Naqshbandia Silsilah, a Sufi order, was spread in India by two Sufi saints and formed two chains or lineages. One chain is linked with Shaykh Ahmad Sirhindi who is also described as Mujaddid Alf Thaani (reviver of the second millennium); his chain is called Naqshbandia Mujaddidia. The other chain was associated with his contemporary Sufi saint Syedna Ameer Abul-Ula Ahrari. A resident of Agra, Ameer Abul-Ula was a descendant of the Sufi saint Khwaja Ubaidullah Ahrar.

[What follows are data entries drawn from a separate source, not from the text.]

/-! ## The two-amplitude inequality -/

/-- **THE TWO-AMPLITUDE DEPLETION INEQUALITY.** For a `C^∞` divergence-free field `v : ℝ³ → ℝ³` with `|v| ≤ M`,
`|v × curl v| ≤ M_⊥ |curl v|`, `‖Dv‖ ≤ B`, `D⁰v, D¹v, D²v ∈ L²`, and every `0 ≤ λ ≤ 1`:
`|∫⟪curl v, Dv (curl v)⟫| ≤ (√((1−λ)²M_⊥² + λ²M²/27) + (2λ/9)M) · √(∫‖curl v‖²) · √(∫|∇ curl v|²_F)`. [folklore] -/
theorem abs_integral_stretching_le_lambSplit_normal (hv : ContDiff ℝ ∞ v)
    (hdiv : VectorCalculus.IsDivFree v)
    {M Mn B : ℝ} (hM : ∀ x, ‖v x‖ ≤ M) (hMn : ∀ x, ‖cross (v x) (curl v x)‖ ≤ Mn * ‖curl v x‖)
    (hB : ∀ x, ‖fderiv ℝ v x‖ ≤ B)
    (h0 : ∫⁻ x, ‖iteratedFDeriv ℝ 0 v x‖ₑ ^ 2 < ⊤) (h1 : ∫⁻ x, ‖iteratedFDeriv ℝ 1 v x‖ₑ ^ 2 < ⊤)
    (h2 : ∫⁻ x, ‖iteratedFDeriv ℝ 2 v x‖ₑ ^ 2 < ⊤) {lam : ℝ} (hlam0 : 0 ≤ lam) (hlam1 : lam ≤ 1) :
    |∫ x, ⟪curl v x, fderiv ℝ v x (curl v x)⟫| ≤
      (Real.sqrt ((1 - lam) ^ 2 * Mn ^ 2 + lam ^ 2 * M ^ 2 / 27) + 2 * lam / 9 * M) *
        Real.sqrt (∫ x, ‖curl v x‖ ^ 2) * Real.sqrt (∫ x, frobeniusNormSq (fderiv ℝ (curl v) x)) := by
  set s : Fin 3 → Fin 3 → EuclideanSpace ℝ (Fin 3) → ℝ :=
    fun i j y => (pderiv j (fun z => v z i) y + pderiv i (fun z => v z j) y) / 2 with hsdef
  have hs : ∀ i j y, s i j y = (pderiv j (fun z => v z i) y + pderiv i (fun z => v z j) y) / 2 :=
    fun i j y => rfl
  have hM0 : 0 ≤ M := (norm_nonneg _).trans (hM 0)
  set Z := ∫ x, ‖curl v x‖ ^ 2 with hZ
  set W := ∫ x, frobeniusNormSq (fderiv ℝ (curl v) x) with hW
  set J := ∫ x, ⟪curl v x, fderiv ℝ v x (curl v x)⟫ with hJ
  have hZ0 : 0 ≤ Z := integral_nonneg fun x => sq_nonneg _
  have hW0 : 0 ≤ W := integral_nonneg fun x => frobeniusNormSq_nonneg _
  have hA := abs_integral_stretching_le_integral_cube hv hdiv hM hB h1 hs
  have hC := lamb_split_cube_le_normal hv hdiv hM hMn hB h1 h2 hs hlam0 hlam1
  have e1 : ∫ x, ∑ i, ∑ j, s i j x ^ 2 = (1 / 2) * Z := integral_sumSq_sym_eq_half hv hdiv h0 h1 hs
  have e2 : ∫ x, ∑ l, ∑ i, ∑ j, pderiv l (s i j) x ^ 2 = (1 / 2) * W :=
    integral_gradSq_sym_eq_half hv hdiv h1 h2 hs
  have e3 : ∫ x, ‖curl (curl v) x‖ ^ 2 = W := by
    rw [hW, ← integral_norm_laplacian_sq_eq hv hdiv h1 h2]
    refine integral_congr_ae (Eventually.of_forall fun x => ?_)
    simp only [curl_curl_eq_neg_laplacian (hv.of_le (by norm_cast)) hdiv x, norm_neg]
  rw [e1, e2, e3] at hC
  -- the square roots
  have er : Real.sqrt ((1 - lam) ^ 2 * (Mn ^ 2 * Z) + (lam * (Real.sqrt 6 / 9)) ^ 2 * M ^ 2 * ((1 / 2) * Z)) =
      Real.sqrt ((1 - lam) ^ 2 * Mn ^ 2 + lam ^ 2 * M ^ 2 / 27) * Real.sqrt Z := by
    have h6 : Real.sqrt 6 ^ 2 = 6 := Real.sq_sqrt (by norm_num)
    rw [← Real.sqrt_mul' _ hZ0]
    congr 1
    rw [mul_pow, div_pow, h6]
    ring
  have e12 : Real.sqrt ((1 / 2) * Z) * Real.sqrt ((1 / 2) * W) = (1 / 2) * (Real.sqrt Z * Real.sqrt W) := by
    rw [Real.sqrt_mul (by norm_num) Z, Real.sqrt_mul (by norm_num) W]
    have h12 : Real.sqrt (1 / 2) * Real.sqrt (1 / 2) = 1 / 2 := Real.mul_self_sqrt (by norm_num)
    linear_combination (Real.sqrt Z * Real.sqrt W) * h12
  have h64 : Real.sqrt 6 * Real.sqrt (2 / 3) = 2 := by
    rw [← Real.sqrt_mul (by norm_num), show (6 : ℝ) * (2 / 3) = 2 ^ 2 by norm_num,
      Real.sqrt_sq (by norm_num)]
  have hc2 : lam * |J| ≤ lam * ((2 / 9) * Real.sqrt 6 *
      ∫ x, (∑ i, ∑ j, s i j x ^ 2) * Real.sqrt (∑ i, ∑ j, s i j x ^ 2)) :=
    mul_le_mul_of_nonneg_left hA hlam0
  have hRHS : Real.sqrt W * Real.sqrt ((1 - lam) ^ 2 * (Mn ^ 2 * Z) +
        (lam * (Real.sqrt 6 / 9)) ^ 2 * M ^ 2 * ((1 / 2) * Z)) +
        M * (lam * ((2 / 9) * Real.sqrt 6) * (Real.sqrt (2 / 3) *
          (Real.sqrt ((1 / 2) * Z) * Real.sqrt ((1 / 2) * W)))) =
      (Real.sqrt ((1 - lam) ^ 2 * Mn ^ 2 + lam ^ 2 * M ^ 2 / 27) + 2 * lam / 9 * M) *
        Real.sqrt Z * Real.sqrt W := by
    rw [er, e12]
    have : M * (lam * ((2 / 9) * Real.sqrt 6) * (Real.sqrt (2 / 3) * ((1 / 2) * (Real.sqrt Z * Real.sqrt W)))) =
        M * lam * (1 / 9) * (Real.sqrt 6 * Real.sqrt (2 / 3)) * (Real.sqrt Z * Real.sqrt W) := by ring
    rw [this, h64]
    ring
  calc |J| = (1 - lam) * |J| + lam * |J| := by ring
    _ ≤ (1 - lam) * |J| + lam * ((2 / 9) * Real.sqrt 6 *
          ∫ x, (∑ i, ∑ j, s i j x ^ 2) * Real.sqrt (∑ i, ∑ j, s i j x ^ 2)) := by linarith [hc2]
    _ = (1 - lam) * |J| + lam * ((2 / 9) * Real.sqrt 6) *
          ∫ x, (∑ i, ∑ j, s i j x ^ 2) * Real.sqrt (∑ i, ∑ j, s i j x ^ 2) := by ring
    _ ≤ Real.sqrt W * Real.sqrt ((1 - lam) ^ 2 * (Mn ^ 2 * Z) +
        (lam * (Real.sqrt 6 / 9)) ^ 2 * M ^ 2 * ((1 / 2) * Z)) +
        M * (lam * ((2 / 9) * Real.sqrt 6) * (Real.sqrt (2 / 3) *
          (Real.sqrt ((1 / 2) * Z) * Real.sqrt ((1 / 2) * W)))) := hC
    _ = (Real.sqrt ((1 - lam) ^ 2 * Mn ^ 2 + lam ^ 2 * M ^ 2 / 27) + 2 * lam / 9 * M) *
        Real.sqrt Z * Real.sqrt W := hRHS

It is because of his name that this chain is known as Naqshbandia Abul-Ulaiya.

Birth and family lineage 

Munim Pak  was born in ( 1082 hijiri/ 1671AD) in the village, Pachna, Shaikhpura, Bihar. His family linage meets up with Makhdoom Shamsuddin Haqqani who is one of the great sufi of his time, was disciple of  Ibrāhīm bin Adham.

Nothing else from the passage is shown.